Masa Kepemimpinan Ferdinand Marcos
Masa kepemimpinan Marcos pada awalnya dipandang penuh harapan, berkat berbagai program pembangunan yang dijalankannya. Namun, seiring berjalannya waktu, ia semakin menunjukkan sisi otoriternya yang merugikan negara dan rakyat Filipina.
Deklarasi Darurat Militer
Pada tahun 1972, Marcos mengumumkan Deklarasi Darurat Militer yang memberinya kekuasaan penuh untuk memerintah tanpa batasan hukum. Dalam masa darurat ini, Marcos mengendalikan seluruh cabang pemerintahan, menangguhkan konstitusi, dan membekukan kebebasan sipil. Banyak pemimpin oposisi ditangkap, dan media dikendalikan dengan ketat. Meskipun tujuannya diklaim untuk mengatasi ancaman dari kelompok komunis dan pemberontakan, kebijakan ini sering dianggap sebagai langkah untuk memperpanjang masa kekuasaannya.
Kekayaan dan Korupsi
Selama masa pemerintahannya, Marcos dan istrinya, Imelda Marcos, dikenal dengan gaya hidup mewah dan koleksi barang-barang pribadi yang berlebihan.
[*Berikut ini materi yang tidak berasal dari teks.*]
/-- **A bond-free column inside a page duplicates the section** (the mechanism of Lemma 5 and
Lemma 7: "otherwise the horizontal bonds in both sections would be the same and they would be
duplicate sections"). If the section of the gap `c` led by `y₀` lies over the run `[a, b-1]`,
the same rows form a run at the gap `c+1`, and the column `c+1` carries no vertical bond in the
rows `[a, b-1]`, then `(c+1, y₀)` is a duplicate section. [cite: Rechnitzer2006Haruspicy2, §2.2, Lemma 7 (proof)] -/
theorem IsCanon.isDup_of_noBond (h : IsCanon w) {c a b y₀ : ℤ} (hl : IsLeader w c y₀)
    (hay : a ≤ y₀) (hyb : y₀ < b)
    (hrun : ∀ j, a ≤ j → j < b → ActiveW w c j ∧ ActiveW w (c + 1) j)
    (hbot : ¬ ActiveW w c (a - 1) ∧ ¬ ActiveW w (c + 1) (a - 1))
    (htop : ¬ ActiveW w c b ∧ ¬ ActiveW w (c + 1) b)
    (H : ∀ m, a ≤ m → m < b → c + 1 ∉ rowCols w m) : IsDup w (c + 1) y₀ := by
  -- no vertical bond in column `c+1` in the rows `a-1 … b`
  have hNoV : ∀ m, a - 1 ≤ m → m ≤ b → c + 1 ∉ rowCols w m := by
    intro m h1 h2
    rcases (show m = a - 1 ∨ (a ≤ m ∧ m < b) ∨ m = b by omega) with rfl | ⟨h3, h4⟩ | rfl
    · exact not_mem_rowCols_of_not_activeW h.1 (by rw [add_sub_cancel_right]; exact hbot.1) hbot.2
    · exact H m h3 h4
    · exact not_mem_rowCols_of_not_activeW h.1 (by rw [add_sub_cancel_right]; exact htop.1) htop.2
  have htr : ∀ y, a ≤ y → y ≤ b → (y ∈ gapHeights w c ↔ y ∈ gapHeights w (c + 1)) := by
    intro y h1 h2
    have := h.mem_gapHeights_sub_one_iff (col := c + 1) (y := y)
      ⟨hNoV (y - 1) (by omega) (by omega), hNoV y (by omega) h2⟩
    rwa [add_sub_cancel_right] at this
  -- crossing pattern at both gaps
  have hnc : ∀ j, a ≤ j → j < b → ¬ Crosses w c j ∧ ¬ Crosses w (c + 1) j := fun j h1 h2 =>
    ⟨activeW_iff_not_crosses.1 (hrun j h1 h2).1, activeW_iff_not_crosses.1 (hrun j h1 h2).2⟩
  have hcr : ∀ {g j}, ¬ ActiveW w g j → Crosses w g j := fun hna => by
    by_contra hc
    exact hna (activeW_iff_not_crosses.2 hc)
  -- no height of the gap `c` in `[a, y₀)`
  have hno : ∀ y' ∈ gapHeights w c, a ≤ y' → y' < y₀ → False := by
    intro y' hy' h1 h2
    obtain ⟨j, hj1, hj2, hc⟩ := hl.2 y' hy' h2
    exact (hnc j (by omega) (by omega)).1 hc
  have hS : secHeights w c y₀ = (gapHeights w c).filter fun y' => y₀ ≤ y' ∧ y' ≤ b :=
    secHeights_eq_filter (fun j h1 h2 => (hnc j (by omega) h2).1) (hcr htop.1) hyb.le
  have hS1 : secHeights w (c + 1) y₀ = (gapHeights w (c + 1)).filter fun y' => y₀ ≤ y' ∧ y' ≤ b :=
    secHeights_eq_filter (fun j h1 h2 => (hnc j (by omega) h2).2) (hcr htop.2) hyb.le
  have hl1 : IsLeader w (c + 1) y₀ :=
    isLeader_of_crosses ((htr y₀ hay hyb.le).1 hl.1) hay (hcr hbot.2)
      fun y' hy' h1 h2 => hno y' ((htr y' h1 (by omega)).2 hy') h1 h2
  have heq : secHeights w c y₀ = secHeights w (c + 1) y₀ := by
    rw [hS, hS1]
    ext y'
    simp only [Finset.mem_filter]
    constructor
    · rintro ⟨hy', h1, h2⟩
      exact ⟨(htr y' (by omega) h2).1 hy', h1, h2⟩
    · rintro ⟨hy', h1, h2⟩
      exact ⟨(htr y' (by omega) h2).2 hy', h1, h2⟩
  refine ⟨hl1, ?_, ?_, ?_⟩
  · rw [add_sub_cancel_right]
    exact hl
  · rw [add_sub_cancel_right, heq]
  · rintro j hj ⟨y', hy', hjy'⟩
    rw [← heq, hS, Finset.mem_filter] at hy'
    exact H j (by omega) (by omega)

/-! ### The census of a polygon word -/

/-- `a` is the **bottom row of the run** at the gap `g` through the row `y`: the rows `a … y`
are active and the row `a-1` is not. [folklore] -/
def BotRel (w : List (Fin 4)) (g a y : ℤ) : Prop :=
  a ≤ y ∧ (∀ j, a ≤ j → j ≤ y → ActiveW w g j) ∧ ¬ ActiveW w g (a - 1)

/-- The sections with at least `2k` horizontal bonds (the `K`-sections, `K ≥ k`). [folklore] -/
def bigSecs (w : List (Fin 4)) (k : ℕ) : Finset (ℤ × ℤ) :=
  (sections w).filter fun s => 2 * k ≤ (secHeights w s.1 s.2).card

open Classical in
/-- The big sections recorded as pairs `(gap, bottom row of the run)`. [folklore] -/
def secPairs (w : List (Fin 4)) (k : ℕ) : Finset (ℤ × ℤ) :=
  (((bigSecs w k).image Prod.fst) ×ˢ rowsW w).filter
    fun p => ∃ y, (p.1, y) ∈ bigSecs w k ∧ BotRel w p.1 p.2 y

/-- **The census of a polygon word**: its rows, extreme bond columns, bonds, and big sections
by bottom rows. [folklore] -/
abbrev censusW (w : List (Fin 4)) (k : ℕ) : Census :=
  ⟨rowsW w, Lw w, Rw w, bondsW w, secPairs w k⟩

/-- Membership in `secPairs`. [folklore] -/
theorem mem_secPairs {k : ℕ} {p : ℤ × ℤ} :
    p ∈ secPairs w k ↔ ∃ y, (p.1, y) ∈ bigSecs w k ∧ BotRel w p.1 p.2 y := by
  classical
  rw [secPairs, Finset.mem_filter, Finset.mem_product, Finset.mem_image]
  constructor
  · exact fun h => h.2
  · rintro ⟨y, hy, hb⟩
    exact ⟨⟨⟨(p.1, y), hy, rfl⟩, (hb.2.1 p.2 le_rfl hb.1).1⟩, y, hy, hb⟩

/-- **Section-minimality in census form**: two recorded big sections with the same bottom row at
gaps `c < c'`, all gaps of `[c, c']` having the same run `[a, b-1]`, are separated by a vertical
bond in a column of `(c, c']` and a row of the run — in fact in column `c+1`, for otherwise
`(c+1, y₀)` duplicates the section `(c, y₀)` (`IsCanon.isDup_of_noBond`).
[cite: Rechnitzer2006Haruspicy2, §2.2, Lemma 7 (proof)] -/
theorem censusW_sm (hw : IsCanon w) (hm : IsSecMin w) (k : ℕ) {a b c c' : ℤ}
    (hs : (c, a) ∈ secPairs w k) (hcc' : c < c')
    (hruns : ∀ g, c ≤ g → g ≤ c' → (censusW w k).IsRun g a b) :
    ∃ p ∈ bondsW w, c < p.1 ∧ p.1 ≤ c' ∧ a ≤ p.2 ∧ p.2 < b := by
  classical
  obtain ⟨y₀, hy₀, hay, hact, -⟩ := mem_secPairs.1 hs
  have hsec : (c, y₀) ∈ sections w := by
    rw [bigSecs, Finset.mem_filter] at hy₀
    exact hy₀.1
  have hl : IsLeader w c y₀ := (mem_sections (p := (c, y₀))).1 hsec
  obtain ⟨hab, hcrun, hcbot, hctop⟩ := hruns c le_rfl hcc'.le
  obtain ⟨-, hc1run, hc1bot, hc1top⟩ := hruns (c + 1) (by omega) (by omega)
  by_cases hex : ∃ m, a ≤ m ∧ m < b ∧ c + 1 ∈ rowCols w m
  · obtain ⟨m, h1, h2, hmem⟩ := hex
    exact ⟨(c + 1, m), mem_bondsW.2 hmem, by omega, by omega, h1, h2⟩
  · exfalso
    have H : ∀ m, a ≤ m → m < b → c + 1 ∉ rowCols w m := fun m h1 h2 hmem =>
      hex ⟨m, h1, h2, hmem⟩
    have hyb : y₀ < b := by
      by_contra hle
      exact hctop (hact b hab.le (by omega))
    exact hm (c + 1) y₀ (hw.isDup_of_noBond hl hay hyb
      (fun j h1 h2 => ⟨hcrun j h1 h2, hc1run j h1 h2⟩) ⟨hcbot, hc1bot⟩ ⟨hctop, hc1top⟩ H)

/-- The census of a section-minimal canonical word is valid. [folklore] -/
theorem censusW_valid (hw : IsCanon w) (hm : IsSecMin w) (k : ℕ) : (censusW w k).Valid := by
  refine ⟨fun j hj => ?_, fun j hj => ?_, fun j hj => ?_, fun p hp => ?_, fun s hs => ?_,
    fun a b c c' hs _ hcc' hruns => censusW_sm hw hm k hs hcc' hruns⟩
  · exact hw.1.Lw_lt_Rw (mem_rowsW.1 hj)
  · exact mem_bondsW.2 (Lw_mem (mem_rowsW.1 hj))
  · exact mem_bondsW.2 (Rw_mem (mem_rowsW.1 hj))
  · have hc := mem_bondsW.1 hp
    exact ⟨mem_rowsW.2 ⟨_, hc⟩, Lw_le hc, le_Rw hc⟩
  · obtain ⟨y, -, hay, hact, hbot⟩ := mem_secPairs.1 hs
    exact ⟨hact s.2 le_rfl hay, hbot⟩

/-! ### Big sections have bottom rows; the census records them faithfully -/

/-- The rows between the least and a larger height of a section are active at its gap. [folklore] -/
theorem activeW_of_mem_secHeights {g y j b : ℤ} (hb : b ∈ secHeights w g y) (hyj : y ≤ j)
    (hjb : j < b) : ActiveW w g j :=
  activeW_iff_not_crosses.2 fun hc => (mem_secHeights.1 hb).2.2 ⟨j, hyj, hjb, hc⟩

/-- A section with at least two heights has a height above its leader. [folklore] -/
theorem exists_mem_secHeights_gt {g y : ℤ} (h2 : 2 ≤ (secHeights w g y).card) :
    ∃ b ∈ secHeights w g y, y < b := by
  obtain ⟨u, hu, v, hv, huv⟩ := Finset.one_lt_card.1 (by omega : 1 < (secHeights w g y).card)
  have hu' := (mem_secHeights.1 hu).2.1
  have hv' := (mem_secHeights.1 hv).2.1
  rcases lt_or_gt_of_ne huv with h | h
  · exact ⟨v, hv, by omega⟩
  · exact ⟨u, hu, by omega⟩

/-- **Every active row lies over a bottom row** (the rows being finitely many). [folklore] -/
theorem exists_botRel {g y : ℤ} (hact : ActiveW w g y) : ∃ a, BotRel w g a y := by
  classical
  have hne : (rowsW w).Nonempty := ⟨y, hact.1⟩
  have hex : ∃ n : ℕ, ¬ ActiveW w g (y - 1 - n) := by
    refine ⟨(y - 1 - (rowsW w).min' hne).toNat + 1, fun h => ?_⟩
    have := (rowsW w).min'_le _ h.1
    omega
  refine ⟨y - Nat.find hex, by omega, fun j hj1 hj2 => ?_, ?_⟩
  · rcases eq_or_lt_of_le hj2 with rfl | hlt
    · exact hact
    · obtain ⟨m, rfl⟩ : ∃ m : ℕ, j = y - 1 - m := ⟨(y - 1 - j).toNat, by omega⟩
      have hm : m < Nat.find hex := by omega
      have := Nat.find_min hex hm
      tauto
  · have := Nat.find_spec hex
    rwa [show y - (Nat.find hex : ℤ) - 1 = y - 1 - Nat.find hex by omega]

/-- **Distinct sections of one gap lie over distinct runs**: two leaders over the same bottom row
coincide (the lower one would not be separated from the upper one). [folklore] -/
theorem botRel_unique {g a y₁ y₂ : ℤ} (hl₁ : IsLeader w g y₁) (hl₂ : IsLeader w g y₂)
    (h₁ : BotRel w g a y₁) (h₂ : BotRel w g a y₂) : y₁ = y₂ := by
  by_contra hne
  rcases lt_or_gt_of_ne hne with hlt | hlt
  · obtain ⟨j, hj1, hj2, hc⟩ := hl₂.2 y₁ hl₁.1 hlt
    have := h₁.1
    exact activeW_iff_not_crosses.1 (h₂.2.1 j (by omega) (by omega)) hc
  · obtain ⟨j, hj1, hj2, hc⟩ := hl₁.2 y₂ hl₂.1 hlt
    have := h₂.1
    exact activeW_iff_not_crosses.1 (h₁.2.1 j (by omega) (by omega)) hc

/-- **The big sections are at most as many as the recorded pairs** `(gap, bottom row)`.
[folklore] -/
theorem card_bigSecs_le_card_secPairs {k : ℕ} (hk : 1 ≤ k) :
    (bigSecs w k).card ≤ (secPairs w k).card := by
  classical
  refine Finset.card_le_card_of_forall_subsingleton (fun s p => p.1 = s.1 ∧ BotRel w s.1 p.2 s.2)
    ?_ ?_
  · rintro ⟨g, y⟩ hs
    have hs' := hs
    rw [bigSecs, Finset.mem_filter] at hs'
    have hcard : 2 * k ≤ (secHeights w g y).card := hs'.2
    obtain ⟨b, hb, hyb⟩ := exists_mem_secHeights_gt (w := w) (g := g) (y := y) (by omega)
    obtain ⟨a, ha⟩ := exists_botRel (activeW_of_mem_secHeights hb le_rfl hyb)
    exact ⟨(g, a), mem_secPairs.2 ⟨y, hs, ha⟩, rfl, ha⟩
  · rintro ⟨g, a⟩ - ⟨g₁, y₁⟩ ⟨hs₁, hg₁, hb₁⟩ ⟨g₂, y₂⟩ ⟨hs₂, hg₂, hb₂⟩
    have hg₁' : g₁ = g := hg₁.symm
    have hg₂' : g₂ = g := hg₂.symm
    have hb₁' : BotRel w g a y₁ := by rw [← hg₁']; exact hb₁
    have hb₂' : BotRel w g a y₂ := by rw [← hg₂']; exact hb₂
    have hs₁' : (g, y₁) ∈ bigSecs w k := by rw [← hg₁']; exact hs₁
    have hs₂' : (g, y₂) ∈ bigSecs w k := by rw [← hg₂']; exact hs₂
    rw [bigSecs, Finset.mem_filter] at hs₁' hs₂'
    have hl₁ : IsLeader w g y₁ := (mem_sections (p := (g, y₁))).1 hs₁'.1
    have hl₂ : IsLeader w g y₂ := (mem_sections (p := (g, y₂))).1 hs₂'.1
    rw [hg₁', hg₂', botRel_unique hl₁ hl₂ hb₁' hb₂']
Sebuah investigasi yang dilakukan setelah ia digulingkan mengungkapkan bahwa ia telah mengalihkan sebagian besar kekayaan negara ke rekening pribadinya, diperkirakan mencapai 5 hingga 10 miliar dolar AS. Korupsi besar-besaran yang dilakukan oleh Marcos dan keluarganya mengarah pada klaim bahwa sebagian besar dana pembangunan negara digunakan untuk memperkaya diri mereka sendiri.
Pelanggaran Hak Asasi Manusia
Di bawah pemerintahan Marcos, terjadi banyak pelanggaran hak asasi manusia. Ribuan orang dilaporkan menjadi korban penyiksaan, pembunuhan, dan penghilangan paksa oleh pemerintahannya. Para aktivis, oposisi politik, dan pemimpin gereja yang kritis terhadap kebijakan Marcos menjadi sasaran kekerasan. Pelanggaran ini menjadi sorotan internasional dan menjadi salah satu alasan terbesar jatuhnya kekuasaan Marcos.
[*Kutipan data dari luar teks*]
/-- **THEOREM BOTTOM from the rows** — the same statement with the four STAR_w θ-forms discharged by `star{w}_theta`:
the hypotheses are now literally rows of the programme — the budgets, the normalisation, STAR's linear rows (`B₂` and
`O_dn4_23, O_up4_23, O_dn3_24` for `w = 1`; `Cpair_xy, CaloneY_x_w, CaloneY_y_w` for `w = 2,3,4`), the six hub-pair
van den Berg–Kahn rows `T_aT_b ≤ x(C_ab)·x(all cut)`, the twelve relay-root rows in reduced form
`(x(C_rz) + x(P_rz))·T_r ≤ x(C_rz)·(T_r + S_r)` (`relay_row_reduced`), the ten ISO₃ rows and ISO₄. -/
theorem bottom_rows (x : DType → ℝ) (hx : ∀ τ, 0 ≤ x τ) {M : ℝ} (hM : 0 < M)
    (hB2 : lin (fun τ => τ.bud 2) x ≤ 0) (hB3 : lin (fun τ => τ.bud 3) x ≤ 0)
    (hB4 : lin (fun τ => τ.bud 4) x ≤ 0) (hnorm : lin (fun τ => τ.cutZ 1) x ≤ 1)
    (o1 : lin (fun τ => τ.odn 4 2 3) x ≤ 0) (o2 : lin (fun τ => τ.oup 4 2 3) x ≤ 0)
    (o3 : lin (fun τ => τ.odn 3 2 4) x ≤ 0)
    (c34 : lin (fun τ => τ.cpair 3 4) x ≤ 0) (y32 : lin (fun τ => τ.caloneY 3 2) x ≤ 0)
    (y42 : lin (fun τ => τ.caloneY 4 2) x ≤ 0)
    (c24 : lin (fun τ => τ.cpair 2 4) x ≤ 0) (y23 : lin (fun τ => τ.caloneY 2 3) x ≤ 0)
    (y43 : lin (fun τ => τ.caloneY 4 3) x ≤ 0)
    (c23 : lin (fun τ => τ.cpair 2 3) x ≤ 0) (y24 : lin (fun τ => τ.caloneY 2 4) x ≤ 0)
    (y34 : lin (fun τ => τ.caloneY 3 4) x ≤ 0)
    (hub : ∀ a ∈ [1, 2, 3, 4], ∀ b ∈ [1, 2, 3, 4], a < b → Tm a x * Tm b x ≤ Cm a b x * ACm x)
    (rel : ∀ r ∈ [1, 2, 3, 4], ∀ z ∈ [1, 2, 3, 4], r ≠ z →
      (Cm r z x + Pm r z x) * Tm r x ≤ Cm r z x * (Tm r x + Sm r x))
    (isoH : ∀ a ∈ [1, 2, 3, 4], ∀ b ∈ [1, 2, 3, 4], a < b →
      uS [0, a, b] x ^ ((3 + Real.sqrt 3) / 2) ≤
        M ^ (3 - (3 + Real.sqrt 3) / 2) * Rho0 a b x * Pim a b x * Pim b a x)
    (isoR : ∀ a ∈ [1, 2, 3, 4], ∀ b ∈ [1, 2, 3, 4], ∀ c ∈ [1, 2, 3, 4], a < b → b < c →
      uS [a, b, c] x ^ ((3 + Real.sqrt 3) / 2) ≤
        M ^ (3 - (3 + Real.sqrt 3) / 2) * lin (fun τ => ind (τ.rho [a, b, c] a)) x *
          lin (fun τ => ind (τ.rho [a, b, c] b)) x * lin (fun τ => ind (τ.rho [a, b, c] c)) x)
    (iso4 : uS [1, 2, 3, 4] x ^ ((3 + Real.sqrt (11 / 3)) / 2) ≤
      M ^ (4 - (3 + Real.sqrt (11 / 3)) / 2) * (Sm 1 x + Tm 1 x) * (Sm 2 x + Tm 2 x) * (Sm 3 x + Tm 3 x)
        * (Sm 4 x + Tm 4 x)) :
    E x ≤ max (2 * ((6 : ℝ) ^ ((3 + Real.sqrt 3) / 2) * 25) ^ ((3 + Real.sqrt 3) / 2 - 2)⁻¹ * M ^ Real.sqrt 3)
      (max ((1 / 14) * (((6 * (1 + (4 : ℝ) ^ ((3 + Real.sqrt 3) / 2)⁻¹)) ^ ((3 + Real.sqrt 3) / 2)) ^
          ((3 + Real.sqrt 3) / 2 - 2)⁻¹ * M ^ Real.sqrt 3))
        (((2 : ℝ) ^ ((3 + Real.sqrt (11 / 3)) / 2) * 4320) ^ (2 * ((3 + Real.sqrt (11 / 3)) / 2) - 4)⁻¹ *
          M ^ ((4 - (3 + Real.sqrt (11 / 3)) / 2) / (2 * ((3 + Real.sqrt (11 / 3)) / 2) - 4)))) := by
  have hθ : (0:ℝ) ≤ 1 / 2 := by norm_num
  have h12 := hub 1 (by simp) 2 (by simp) (by norm_num)
  have h13 := hub 1 (by simp) 3 (by simp) (by norm_num)
  have h14 := hub 1 (by simp) 4 (by simp) (by norm_num)
  have h23 := hub 2 (by simp) 3 (by simp) (by norm_num)
  have h24 := hub 2 (by simp) 4 (by simp) (by norm_num)
  have h34 := hub 3 (by simp) 4 (by simp) (by norm_num)
  -- the flipped hub rows `T_b T_a ≤ x(C_ba) x(all cut)`
  have h21 : Tm 2 x * Tm 1 x ≤ Cm 2 1 x * ACm x := by
    rw [mul_comm (Tm 2 x), Cm_symm x 2 (by simp) 1 (by simp)]; exact h12
  have h31 : Tm 3 x * Tm 1 x ≤ Cm 3 1 x * ACm x := by
    rw [mul_comm (Tm 3 x), Cm_symm x 3 (by simp) 1 (by simp)]; exact h13
  have h41 : Tm 4 x * Tm 1 x ≤ Cm 4 1 x * ACm x := by
    rw [mul_comm (Tm 4 x), Cm_symm x 4 (by simp) 1 (by simp)]; exact h14
  have h32 : Tm 3 x * Tm 2 x ≤ Cm 3 2 x * ACm x := by
    rw [mul_comm (Tm 3 x), Cm_symm x 3 (by simp) 2 (by simp)]; exact h23
  have h42 : Tm 4 x * Tm 2 x ≤ Cm 4 2 x * ACm x := by
    rw [mul_comm (Tm 4 x), Cm_symm x 4 (by simp) 2 (by simp)]; exact h24
  have h43 : Tm 4 x * Tm 3 x ≤ Cm 4 3 x * ACm x := by
    rw [mul_comm (Tm 4 x), Cm_symm x 4 (by simp) 3 (by simp)]; exact h34
  refine bottom x hx hM hB2 hB3 hB4 hnorm isoH isoR iso4 ?_ ?_ ?_ ?_
  · exact fun hT hS => star1_theta x hx hθ hT hS hB2 o1 o2 o3 h12 h13 h14
      (rel 1 (by simp) 2 (by simp) (by norm_num)) (rel 1 (by simp) 3 (by simp) (by norm_num))
      (rel 1 (by simp) 4 (by simp) (by norm_num))
  · exact fun hT hS => star2_theta x hx hθ hT hS c34 y32 y42 h21 h23 h24
      (rel 2 (by simp) 1 (by simp) (by norm_num)) (rel 2 (by simp) 3 (by simp) (by norm_num))
      (rel 2 (by simp) 4 (by simp) (by norm_num))
  · exact fun hT hS => star3_theta x hx hθ hT hS c24 y23 y43 h31 h32 h34
      (rel 3 (by simp) 1 (by simp) (by norm_num)) (rel 3 (by simp) 2 (by simp) (by norm_num))
      (rel 3 (by simp) 4 (by simp) (by norm_num))
  · exact fun hT hS => star4_theta x hx hθ hT hS c23 y24 y34 h41 h42 h43
      (rel 4 (by simp) 1 (by simp) (by norm_num)) (rel 4 (by simp) 2 (by simp) (by norm_num))
      (rel 4 (by simp) 3 (by simp) (by norm_num))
Jatuhnya Pemerintahan Ferdinand Marcos
Pada tahun 1983, ketegangan politik semakin meningkat setelah pembunuhan Benigno Aquino Jr. , seorang tokoh oposisi terkenal yang kembali ke Filipina dari pengasingan. Pembunuhan ini memicu kemarahan besar di kalangan rakyat Filipina dan menyebabkan peningkatan perlawanan terhadap pemerintahan Marcos.
Revolusi EDSA
Pada tahun 1986, setelah pemilu yang dipenuhi kecurangan, masyarakat Filipina bangkit dan melawan secara besar-besaran melalui Revolusi EDSA. Revolusi ini adalah sebuah gerakan damai yang melibatkan jutaan orang yang berunjuk rasa menuntut pengunduran diri Marcos. Dengan adanya dukungan militer yang beralih mendukung oposisi, Ferdinand Marcos pada akhirnya meninggalkan Filipina bersama keluarganya pada 25 Februari 1986 dan pergi ke Hawaii, Amerika Serikat, di mana ia tinggal hingga meninggal dunia pada 28 September 1989.
Warisan dan Kontroversi
Ferdinand Marcos meninggalkan legasi yang dipenuhi dengan kontroversi. Di satu sisi, ia dikenal karena berbagai proyek pembangunan infrastruktur besar di Filipina, namun di sisi lain, masa pemerintahannya dianggap sebagai masa kelam bagi banyak rakyat Filipina, terutama karena pelanggaran hak asasi manusia dan korupsi yang terjadi sepanjang pemerintahannya.
Setelah kejatuhan Marcos, berbagai upaya dilakukan untuk mengadili ia dan keluarganya, namun banyak aset mereka yang sudah hilang. Nama Marcos tetap menjadi simbol dari sebuah rezim otoriter yang mengutamakan kepentingan pribadi di atas kepentingan rakyat.